The positions taken by the anti-war movement in the run up to the Libya war were correct in every detail

Chris Nineham

Libya

‘Behind this blindness is the continuing fantasy that the future for Libya lies in more effective Western intervention.’


Once again, years after the event, an official enquiry has confirmed that the positions taken by the the anti-war movement in the run up to a war were correct in every detail. As plans were being laid for an attack on Libya, with Cameron and Sarkozy taking the lead, anti-war critics argued first, that the humanitarian case for defending Benghazi would morph into a justification for a wider war and that a no-fly zone would become a bombing corridor; second, that such an assault would inflame the existing turmoil in the country; and third, that the attacks were likely to plunge Libya into a crisis which would destabilise the whole region.

Today’s parliamentary report retrospectively confirms all three points. It judges that if the aim was the humanitarian one of securing Benghazi, then that goal had been achieved within 24 hours of the start of a five month long intervention. It goes on to argue that the threat to Benghazi was not credible anyway, ‘despite his rhetoric, the proposition that Muammar Gaddafi would have ordered the massacre of civilians in Benghazi was not supported by the available evidence.’

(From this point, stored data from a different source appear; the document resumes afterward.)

import Summits.HubbardSuperconductivity.HubbardSuperconductivity.Theorems.AnisotropyChordTransferFibre3FinXDEvalW

/-!
# Route `AnisotropyChord` / H0 rotor rung: FIN per-`L` SIDE-CONDITION cell facts, `L = 13` (GM₃ cells 162–162)

Kernel facts `sdCellAnyZ 13 (49/50) 20 la lb (c, bn, aD) = true` (regime clause `mHole ≥ 0 ∧ facMI·η·(aD + b/(2+cos θ)) < c` on the cell, or vacuity), g5's `xbEval` objects, `decide +kernel`.
Prover seat `hubbard-h0-rotor-p3` g7; helper for piece A = stmt-HubbardSuperconductivity-23918 of rung 19089 (`--supports`, helper class).
WHAT THIS IS NOT: nothing here proves superconductivity in the Hubbard model (rotor TARGET as worded stays FALSE, g15 verdict); kernel facts /
assembly for ONE conditional reduction at one `L`.  No sorry.
-/

set_option linter.dupNamespace false
set_option autoImplicit false

namespace Summit.HubbardSuperconductivity.HubbardSuperconductivity.Theorems.AnisotropyChord.Transfer.Fibre3

namespace FinXD

/-- side-condition cell `[26447477706912876, 26447477706912883]` of `L = 13` (`top`). [folklore] -/
theorem sd13_162 : sdCellAnyZ 13 (49/50 : ℚ) 20 26447477706912876 26447477706912883 ((1 : ℚ), (1 : ℕ), (2/25 : ℚ)) = true := by (rw [← sdCellAnyZW_eq]; decide +kernel)

end FinXD

end Summit.HubbardSuperconductivity.HubbardSuperconductivity.Theorems.AnisotropyChord.Transfer.Fibre3
import Literature.AlgebraicGeometry.HodgeTheory.HodgeGenericQbarDescentProofs
import Literature.FieldTheory.AlgClosed.AutomorphismExtension
import HarnessLib

/-!
# Countable Galois orbits: a point of `S₀ ×_K Spec C` with countably many Galois conjugates is fixed

Topic `AlgebraicGeometry/HodgeTheory`; everything here is **proved** (no definitions, no named
facts). Companion of `HodgeGenericQbarDescentProofs.lean` (Lang's descent of `Aut(C/K)`-STABLE
closed sets of `S₀ ×_K Spec C`, III §2 Thm. 7 and §5): this file treats closed irreducible sets /
points whose orbit under the Galois twists `𝟙 × Spec τ`, `τ ∈ Aut(C/K)`, is merely COUNTABLE, and
shows they are in fact fixed — the step "a subvariety with only countably many `Aut(ℂ/ℚ̄)`-conjugates
is defined over `ℚ̄`" of the field-of-definition arguments for components of Hodge loci and special
subvarieties (Voisin, *Hodge loci and absolute Hodge classes*, §1; Charles–Schnell, *Notes on
absolute Hodge classes*, §11.3; Klingler–Otwinowska–Urbanik, §1.2). The printed mechanism is the
smallest field of definition `k₀` of an ideal `𝔞 ⊆ Ω[X]` (Lang, *Introduction to Algebraic
Geometry*, III §2 Thm. 7: `𝔞^τ = 𝔞 ⟺ τ|k₀ = id`; Weil, *Foundations*, I §7 Lemma 2; EGA IV₂
4.8.11–13): if `k₀ ⊄ K` it contains a transcendental, which `Aut(C/K)` moves to uncountably many
values, giving uncountably many conjugates. Formalised on the tree's carriers as follows.

* `finsupp_twist_mem_of_countable` — **a `C`-subspace `V ⊆ C^{(ι)}` whose orbit under the
  coordinatewise action of `Aut(C/K)` is countable is `Aut(C/K)`-stable**, assuming `Aut(C/K)` is
  transitive on `C ∖ K` and `C ∖ K` is uncountable. CANONICAL FORM replacing Lang's basis of
  monomials modulo the ideal: `V` is spanned by its *normalised minimal-support vectors*
  (`mem_span_minSupp`, the induction of `mem_span_fixedCoord_of_stable`), each unique given its
  support and normalising index (`eq_of_minSupp_of_apply_eq_one`); if one has a coordinate
  `c ∉ K`, the conjugates `τ⁻¹ · V`, `τ c = c'`, are pairwise distinct for distinct `c' ∉ K`.
* `tensor_twist_mem_of_countable`, `ideal_comap_tensor_twist_eq_of_countable` — the same for an
  ideal of `C ⊗_K R` under the twists `τ ⊗ id` (coordinates in the basis `1 ⊗ bᵢ`,
  `basis_repr_map_algEquiv`).
* `twist_apply_eq_self_of_countable` — **a point of `S₀ ×_K Spec C` with countable orbit under the
  twists `𝟙 × Spec τ` is fixed by all of them**: on an affine chart `Spec (C ⊗_K R)` through the
  point (base change of an affine open of `S₀`, an open immersion) the twists are `Spec (τ ⊗ id)`
  (the chart step of `exists_isClosed_chart_of_stable`).
* The two hypotheses for `K = ℚ̄ →σ ℂ`: `not_countable_compl_range_qbar` (`ℂ ∖ σ(ℚ̄)` is
  uncountable: algebraic numbers are countable, `ℂ` is not) and
  `exists_algEquiv_apply_eq_of_not_mem_range_qbar` (`Aut(ℂ/ℚ̄)` is transitive on transcendentals:
  the embeddings `ℚ̄(X) → ℂ`, `X ↦ c, c'`, extending `σ` are conjugate,
  `FieldTheory.AlgClosed.exists_ringEquiv_apply_eq`).

## Mathlib / tree search

Mathlib (pin v4.32.0) has no field of definition of an ideal / subspace and no statement about
orbits of subvarieties under field automorphisms (`lean search` for `field of definition`,
`IsGenericPoint.*comap`, `mapRange.*Countable`: nothing); the tree has the STABLE case
(`mem_span_fixedCoord_of_stable`, `ideal_eq_map_comap_includeRight_of_stable`,
`exists_isClosed_preimage_fst_eq_of_stable`) and the automorphism-extension lemmas of
`FieldTheory/AlgClosed/AutomorphismExtension.lean`, both reused here.

## References

* [Lang1958IAG] S. Lang, *Introduction to Algebraic Geometry*, Interscience 1958, Ch. III §2
  Thm. 7 (automorphism-stable ideals and their smallest field of definition), §4–§5 (conjugate
  varieties, `k`-closed sets).
* [Voisin2007HodgeLoci] C. Voisin, *Hodge loci and absolute Hodge classes*, Compos. Math. 143
  (2007), §1 and Thm. 0.5 (2).
* [CharlesSchnell2014Notes] F. Charles, C. Schnell, *Notes on absolute Hodge classes* (2014), §11.3.
-/

noncomputable section

open CategoryTheory CategoryTheory.Limits AlgebraicGeometry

The overall result result of the attack was ‘political and economic collapse, inter-militia and inter-tribal warfare, humanitarian and migrant crises, widespread human rights violations, the spread of Gaddafi regime weapons across the region and the growth of Isil [Islamic State] in north Africa’.

In particular the report concludes that the possibility that militant extremist groups would attempt to benefit from the uprising that the West was supporting ‘should not have been the preserve of hindsight’.

There are major weaknesses. One is that while it documents the ‘morphing’ of the operation into a war for regime change, despite David Cameron’s promises to parliament, it strangely fails to mention that this shift made the war illegal under international law.

But the much more serious problem is that, despite the accumulation of evidence of disaster, it’s conclusions and prescriptions are bizarre. It claims that the Western backed government currently struggling for control in Libya with strong British support – laughingly known as the Government of National Accord (GNA)- is the ‘only game in town’. This is an extraordinary statement – particularly when the report complains of elementary intelligence failures in the past. There are currently three – four if you include ISIS held Misrata – centres of power in the country which have been involved in varying levels of armed conflict over the last few years. It is a particularly strange claim to make days after an opponent of the GNA in the East, General Khalifa Haftar has seized around 80 percent of Libya’s oil production.

Behind this blindness is the continuing fantasy that the future for Libya, as with other countries in the wider region, lies in more effective Western intervention. All the facts about the Libyan experience detailed in this report tell us this is wrong.  Once again, the real lessons of the report are precisely the central contentions of the anti-war movement: that military intervention cannot solve the kind of complex problems being experienced by countries across the region, that in fact intervention will make matters catastrophically worse, and that  Western governments cynically use humanitarian arguments as a cover for wider geopolitical ambitions. Don’t be fooled again.